Remove emotion and focus on facts during expansion decisions. ( Top Producer )

Remove emotion and focus on facts during expansion decisions

Business growth of any kind offers risk and rewards. Perhaps you’d like to expand your team and bring a child back to the farm. Or, you could pick up another 200 acres this year. Or, someone approaches you about a collaborative farming partnership. These opportunities are often overrun by emotions and can require fast decisions. 

“Farmers have historically felt like we need to grow, but most have a reactive — not proactive — strategy for growth,” says Dick Wittman, a family business consultant and Idaho farmer. “This causes lost opportunities and serious consequences to the business.
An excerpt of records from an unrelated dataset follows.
/-!
# Values of a series of the SECOND KIND: if `G ∈ K⟦X⟧` has polynomially bounded coefficients and its `F_W`-coboundary
# `G(F_W(X,Y)) − G(X) − G(Y)` has coefficients of norm `≤ C`, then `‖G(s ⊕_W t) − G(s) − G(t)‖ ≤ C` on `𝔪_K`

Topic `Literature/NumberTheory/EllipticCurves`; namespace `Literature.NumberTheory.EllipticCurves`. THEOREMS ONLY (no definition, no named fact,
no instance, no `sorry`). Setting: `K` a complete nontrivially normed ultrametric field, `W/ℤ` an integral Weierstrass equation with formal group
law `F_W` (values `evF W s t ∈ 𝔪_K`, tree `FormalGroupNilIdealPointsAdd`), `G = Σ cₙXⁿ ∈ K⟦X⟧` with `‖cₙ‖ ≤ n^k` (e.g. any LOG-TYPE series,
`‖n·cₙ‖ ≤ 1`, cf. `FormalGroupLogSeriesUltrametric.exists_nat_norm_inv_natCast_le_pow`), `G(x) := Σ' cₙ xⁿ` for `‖x‖ < 1`.

* §1 `tendsto_sum_range_coeff_mul_pow` (partial sums → `G(x)`), `norm_aeval_le_mul_pow_of_coeff` (a `K`-polynomial with coefficients `≤ B` supported in degrees `≥ N` has `‖q(y)‖ ≤ B·ρ^N` for `‖yᵢ‖ ≤ ρ ≤ 1`).
* §2 Truncation algebra: `coe_truncTotal_eq_coe_trunc`, `coe_polynomial_aeval`, `map_truncTotal'`, ★ `truncTotal_subst_eq_truncTotal_coe_aeval`
  (`[G(a)]_{≤M} = [G_{≤M}(a_{≤M})]_{≤M}`, Mathlib `MvPowerSeries.truncTotal_subst`), `norm_coeff_aeval_trunc_le` (coefficients of `G_{≤M}(T)` are `≤ M^k`
  for an integral polynomial `T`).
* §3 ★★ `norm_tsum_evF_sub_tsum_sub_tsum_le` — **the value cocycle bound**: `‖G(F_W(s,t)) − G(s) − G(t)‖ ≤ C`. Proof: with `G_M = G_{≤M}`,
  `T_M = (F_W)_{≤M}`, the polynomial `Q_M = G_M(T_M) − G_M(X) − G_M(Y)` agrees with the coboundary up to degree `M` (§2) and has coefficients `≤ M^k`,
  so `‖Q_M(s,t)‖ ≤ max(C, M^k ρ^{M+1})`; and `‖G_M(F_W(s,t)) − G_M(T_M(s,t))‖ ≤ M^k ρ^{M+1}` (`‖F_W(s,t) − T_M(s,t)‖ ≤ ρ^{M+1}`, tree
  `norm_coe_evF_sub_aeval_truncTotal_le`); let `M → ∞`. This is the analytic half of Katz's «functions of the second kind» / Colmez's period
  functional: bounded coboundary COEFFICIENTS give a uniformly bounded coboundary of VALUES on the open unit ball.

Purpose (crux K★ `stmt-BirchSwinnertonDyer-22226`, line `kato_lever`, memo `Lines/kato-lever-K2-ramified-cm-transport.md` §9 (J1)): the Colmez functional
`𝒞_w(G) = lim pⁿG(wₙ)` along `[p]_{E₀}`-division towers for `G = log_{W_D}`, `log_{E₀}(Xᵖ)` (second kind for `F_{E₀}` by the transported Hodge line),
towards (HL-eval). Infrastructure only; BSD / K★ are not proved by any of this.

## References
* N. M. Katz, *Crystalline cohomology, Dieudonné modules, and Jacobi sums* (1981), §5.1 (functions of the second kind), Key Lemma 5.1.3. [Katz1981CrystallineDieudonne]
* P. Colmez, *Périodes p-adiques des variétés abéliennes*, Math. Ann. 292 (1992), §2 (the period functional; not cited as a key).
* J. H. Silverman, *The Arithmetic of Elliptic Curves* (2009), IV.2, Thm. IV.6.4. [SilvermanAEC2009]
-/

noncomputable section

open scoped Classical Topology
open PowerSeries Filter Finset

namespace Literature.NumberTheory.EllipticCurves

open Literature.NumberTheory.GaloisRepresentations.LubinTate Literature.RingTheory.FormalGroups

variable {K : Type*} [NontriviallyNormedField K] [IsUltrametricDist K] [CompleteSpace K]

/-! ## §1 Analytic preliminaries -/

omit [IsUltrametricDist K] in
/-- **Partial sums converge**: `Σ_{n<N} cₙxⁿ → Σ' cₙxⁿ` for `‖cₙ‖ ≤ n^k` and `‖x‖ < 1` (comparison with `Σ n^k rⁿ`). [cite: SilvermanAEC2009, IV.6.4] -/
theorem tendsto_sum_range_coeff_mul_pow (G : PowerSeries K) (k : ℕ) (hk : ∀ n, ‖PowerSeries.coeff n G‖ ≤ (n : ℝ) ^ k) {x : K} (hx : ‖x‖ < 1) :
    Tendsto (fun N : ℕ => ∑ n ∈ range N, PowerSeries.coeff n G * x ^ n) atTop (𝓝 (∑' n : ℕ, PowerSeries.coeff n G * x ^ n)) := by
  have hg := summable_pow_mul_geometric_of_norm_lt_one k (show ‖(‖x‖ : ℝ)‖ < 1 by rwa [norm_norm])
  have hs : Summable fun n : ℕ => PowerSeries.coeff n G * x ^ n := by
    refine Summable.of_norm_bounded hg fun n => ?_
    rw [norm_mul, norm_pow]
    exact mul_le_mul_of_nonneg_right (hk n) (pow_nonneg (norm_nonneg x) n)
  exact hs.hasSum.tendsto_sum_nat

omit [CompleteSpace K] in
/-- **A `K`-polynomial with coefficients of norm `≤ B`, supported in total degrees `≥ N`, has `‖q(y)‖ ≤ B·ρ^N`** when `‖yᵢ‖ ≤ ρ ≤ 1`
(ultrametric finite sum of monomials). [cite: SilvermanAEC2009, IV.2] -/
theorem norm_aeval_le_mul_pow_of_coeff {ι : Type*} {y : ι → K} {ρ : ℝ} (hρ0 : 0 ≤ ρ) (hρ1 : ρ ≤ 1) (hy : ∀ i, ‖y i‖ ≤ ρ)
    {q : MvPolynomial ι K} {B : ℝ} (hB0 : 0 ≤ B) (hB : ∀ d, ‖MvPolynomial.coeff d q‖ ≤ B) {N : ℕ}
    (hq : ∀ d : ι →₀ ℕ, d.degree < N → MvPolynomial.coeff d q = 0) :
    ‖MvPolynomial.aeval y q‖ ≤ B * ρ ^ N := by
  rw [MvPolynomial.as_sum q, map_sum]
  refine IsUltrametricDist.norm_sum_le_of_forall_le_of_nonneg (by positivity) fun d hd => ?_
  have hN : N ≤ d.degree := not_lt.1 fun h => (MvPolynomial.mem_support_iff.1 hd) (hq d h)
  rw [MvPolynomial.aeval_monomial, norm_mul, Algebra.algebraMap_self_apply]
  refine mul_le_mul (hB d) ?_ (norm_nonneg _) hB0
  rw [Finsupp.prod, norm_prod]
  calc ∏ i ∈ d.support, ‖y i ^ d i‖ ≤ ∏ i ∈ d.support, ρ ^ d i :=
        Finset.prod_le_prod (fun i _ => norm_nonneg _) fun i _ => by rw [norm_pow]; exact pow_le_pow_left₀ (norm_nonneg _) (hy i) _
    _ = ρ ^ d.degree := by rw [Finset.prod_pow_eq_pow_sum]; rfl
    _ ≤ ρ ^ N := pow_le_pow_of_le_one hρ0 hρ1 hN

/-! ## §2 Truncation algebra -/

section Algebra

variable {R : Type*} [CommRing R]

/-- The total-degree truncation of a ONE-variable series is its usual truncation: `↑(truncTotal k G) = ↑(trunc k G)` in `R⟦X⟧`.
[cite: Katz1981CrystallineDieudonne, §5.1] -/
theorem coe_truncTotal_eq_coe_trunc (G : PowerSeries R) (k : ℕ) :
    ((MvPowerSeries.truncTotal k G : MvPolynomial Unit R) : MvPowerSeries Unit R) = ((PowerSeries.trunc k G : Polynomial R) : PowerSeries R) := by
  ext n
  rw [Polynomial.coeff_coe, PowerSeries.coeff_trunc, PowerSeries.coeff_def (s := Finsupp.single () n) (Finsupp.single_eq_same),
    MvPolynomial.coeff_coe, MvPowerSeries.coeff_truncTotal_eq_ite, Finsupp.degree_single]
Far too many growth discussions are not focused on a thoughtful and planned strategic plan for growth, nor do they have a defined metric for determining the optimal rate of growth.”

To evaluate if your operation should expand, calculate your sustainable growth rate. Put simply, this metric shows the maximum rate of growth a farm can maintain without increasing financial leverage or obtain outside financing.
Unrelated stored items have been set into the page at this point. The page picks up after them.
import Mathlib.GroupTheory.SpecificGroups.Dihedral
import Literature.Combinatorics.Additive.TripleProductProperty

/-!
# ω-census, family (b3): the dihedral TPP family `⟨2, 2, 2n/3⟩` in `D_{2n}` (3 ∣ n) — kernel witnesses

HONEST FRAMING (pub-omega census; verbatim): lottery ticket; floor = certified bounds/negative ranges.
Positive side of the census law for dihedral groups.  The SAT census (kit j081680-family jobs j083548, j085782, j086172) found, for every
`4 ≤ n ≤ 16` tested, that the TPP volume (Hedtke–Murthy's `β`) of the dihedral group of order `2n` is EXACTLY `4·⌊2n/3⌋` — i.e. about
`(4/3)|G|`, far below the sum of the cubes `Σ dᵢ³ = 2|G| − 2` or `2|G| − 4` — with the maximum attained by a triple of sizes
`(2, 2, ⌊2n/3⌋)`.  For `3 ∣ n` the witnesses have the uniform shape `S = {1, s}`, `T = {1, s r}`, `U = K ∪ s r² K`, `K = ⟨r³⟩`
(so `Q(S) = {1, s}`, `Q(T) = {1, sr}`, `Q(U) = K ∪ s r² K`, and `s, sr, r⁻¹ ∉ Q(U)` because `3 ∤ 1, 2`), which is a TPP triple for
EVERY `n = 3m` (volume `8m = (4/3)|D_{6m}|`); this file certifies the instances `m = 3, …, 8` (`D₁₈ … D₄₈`) by `decide` (`m = 2` is the tree's `dihedral12_realizes_224`) — the general
statement is recorded as the census conjecture "β(D_{2n}) = 4⌊2n/3⌋ for all n ≥ 4" (lower bound: this family and its analogues for
`3 ∤ n`; upper bound: SAT/DRAT for n ≤ 24, kit j086172; no proof of the upper bound is claimed).
-/

namespace Summit.MatrixMultiplication.OmegaCensus

open Literature.Combinatorics.Additive

-- m = 2 (`D₁₂`, ⟨2,2,4⟩) is the tree's `dihedral12_realizes_224` (Dihedral12TPPVolume.lean) — the same triple.

/-- `D_{18} = DihedralGroup 9` realizes `⟨2, 2, 6⟩` (volume `24` = (4/3)·|G|): `S = {1, s}`, `T = {1, sr}`,
`U = ⟨r³⟩ ∪ s r² ⟨r³⟩` (kernel `decide`). [folklore] -/
theorem dihedral18_realizes_2_2_6 :
    TripleProductProperty ({DihedralGroup.r 0, DihedralGroup.sr 0} : Finset (DihedralGroup 9))
      ({DihedralGroup.r 0, DihedralGroup.sr 1} : Finset (DihedralGroup 9))
      ({DihedralGroup.r 0, DihedralGroup.r 3, DihedralGroup.r 6, DihedralGroup.sr 2, DihedralGroup.sr 5, DihedralGroup.sr 8} : Finset (DihedralGroup 9)) := by
  unfold TripleProductProperty; decide +kernel

/-- `D_{24} = DihedralGroup 12` realizes `⟨2, 2, 8⟩` (volume `32` = (4/3)·|G|): `S = {1, s}`, `T = {1, sr}`,
`U = ⟨r³⟩ ∪ s r² ⟨r³⟩` (kernel `decide`). [folklore] -/
theorem dihedral24_realizes_2_2_8 :
    TripleProductProperty ({DihedralGroup.r 0, DihedralGroup.sr 0} : Finset (DihedralGroup 12))
      ({DihedralGroup.r 0, DihedralGroup.sr 1} : Finset (DihedralGroup 12))
      ({DihedralGroup.r 0, DihedralGroup.r 3, DihedralGroup.r 6, DihedralGroup.r 9, DihedralGroup.sr 2, DihedralGroup.sr 5, DihedralGroup.sr 8, DihedralGroup.sr 11} : Finset (DihedralGroup 12)) := by
  unfold TripleProductProperty; decide +kernel

/-- `D_{30} = DihedralGroup 15` realizes `⟨2, 2, 10⟩` (volume `40` = (4/3)·|G|): `S = {1, s}`, `T = {1, sr}`,
`U = ⟨r³⟩ ∪ s r² ⟨r³⟩` (kernel `decide`). [folklore] -/
theorem dihedral30_realizes_2_2_10 :
    TripleProductProperty ({DihedralGroup.r 0, DihedralGroup.sr 0} : Finset (DihedralGroup 15))
      ({DihedralGroup.r 0, DihedralGroup.sr 1} : Finset (DihedralGroup 15))
      ({DihedralGroup.r 0, DihedralGroup.r 3, DihedralGroup.r 6, DihedralGroup.r 9, DihedralGroup.r 12, DihedralGroup.sr 2, DihedralGroup.sr 5, DihedralGroup.sr 8, DihedralGroup.sr 11, DihedralGroup.sr 14} : Finset (DihedralGroup 15)) := by
  unfold TripleProductProperty; decide +kernel

/-- `D_{36} = DihedralGroup 18` realizes `⟨2, 2, 12⟩` (volume `48` = (4/3)·|G|): `S = {1, s}`, `T = {1, sr}`,
`U = ⟨r³⟩ ∪ s r² ⟨r³⟩` (kernel `decide`). [folklore] -/
theorem dihedral36_realizes_2_2_12 :
    TripleProductProperty ({DihedralGroup.r 0, DihedralGroup.sr 0} : Finset (DihedralGroup 18))
      ({DihedralGroup.r 0, DihedralGroup.sr 1} : Finset (DihedralGroup 18))
      ({DihedralGroup.r 0, DihedralGroup.r 3, DihedralGroup.r 6, DihedralGroup.r 9, DihedralGroup.r 12, DihedralGroup.r 15, DihedralGroup.sr 2, DihedralGroup.sr 5, DihedralGroup.sr 8, DihedralGroup.sr 11, DihedralGroup.sr 14, DihedralGroup.sr 17} : Finset (DihedralGroup 18)) := by
  unfold TripleProductProperty; decide +kernel

/-- `D_{42} = DihedralGroup 21` realizes `⟨2, 2, 14⟩` (volume `56` = (4/3)·|G|): `S = {1, s}`, `T = {1, sr}`,
`U = ⟨r³⟩ ∪ s r² ⟨r³⟩` (kernel `decide`). [folklore] -/
theorem dihedral42_realizes_2_2_14 :
    TripleProductProperty ({DihedralGroup.r 0, DihedralGroup.sr 0} : Finset (DihedralGroup 21))
      ({DihedralGroup.r 0, DihedralGroup.sr 1} : Finset (DihedralGroup 21))
      ({DihedralGroup.r 0, DihedralGroup.r 3, DihedralGroup.r 6, DihedralGroup.r 9, DihedralGroup.r 12, DihedralGroup.r 15, DihedralGroup.r 18, DihedralGroup.sr 2, DihedralGroup.sr 5, DihedralGroup.sr 8, DihedralGroup.sr 11, DihedralGroup.sr 14, DihedralGroup.sr 17, DihedralGroup.sr 20} : Finset (DihedralGroup 21)) := by
  unfold TripleProductProperty; decide +kernel

/-- `D_{48} = DihedralGroup 24` realizes `⟨2, 2, 16⟩` (volume `64` = (4/3)·|G|): `S = {1, s}`, `T = {1, sr}`,
`U = ⟨r³⟩ ∪ s r² ⟨r³⟩` (kernel `decide`). [folklore] -/
theorem dihedral48_realizes_2_2_16 :
    TripleProductProperty ({DihedralGroup.r 0, DihedralGroup.sr 0} : Finset (DihedralGroup 24))
      ({DihedralGroup.r 0, DihedralGroup.sr 1} : Finset (DihedralGroup 24))
      ({DihedralGroup.r 0, DihedralGroup.r 3, DihedralGroup.r 6, DihedralGroup.r 9, DihedralGroup.r 12, DihedralGroup.r 15, DihedralGroup.r 18, DihedralGroup.r 21, DihedralGroup.sr 2, DihedralGroup.sr 5, DihedralGroup.sr 8, DihedralGroup.sr 11, DihedralGroup.sr 14, DihedralGroup.sr 17, DihedralGroup.sr 20, DihedralGroup.sr 23} : Finset (DihedralGroup 24)) := by
  unfold TripleProductProperty; decide +kernel

end Summit.MatrixMultiplication.OmegaCensus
“Financial leverage will allow you to grow faster, but it also increases your risk,” explains Michael Langemeier, Purdue University ag economist. “Your sustainable growth rate lets you figure out how fast you can grow if you didn’t borrow money.”

Track Equity Changes

“One of the most important exercises farmers can do is to determine why their equity is changing, Langemeier says. The two sources of changes in equity include:

  • Retained earnings 
  • Growth in land values

“Once you have the appreciation of land values separated out and know its contribution to growth in equity, you can focus on retained earnings,” he says. “Your retained earnings are what increase your sustainable growth rate.”

Many financial metrics are historical, but this growth metric is important for the future, Langemeier says. By tracking it annually, you can project real numbers for decisions around increasing your team’s head count or adding a new venture. 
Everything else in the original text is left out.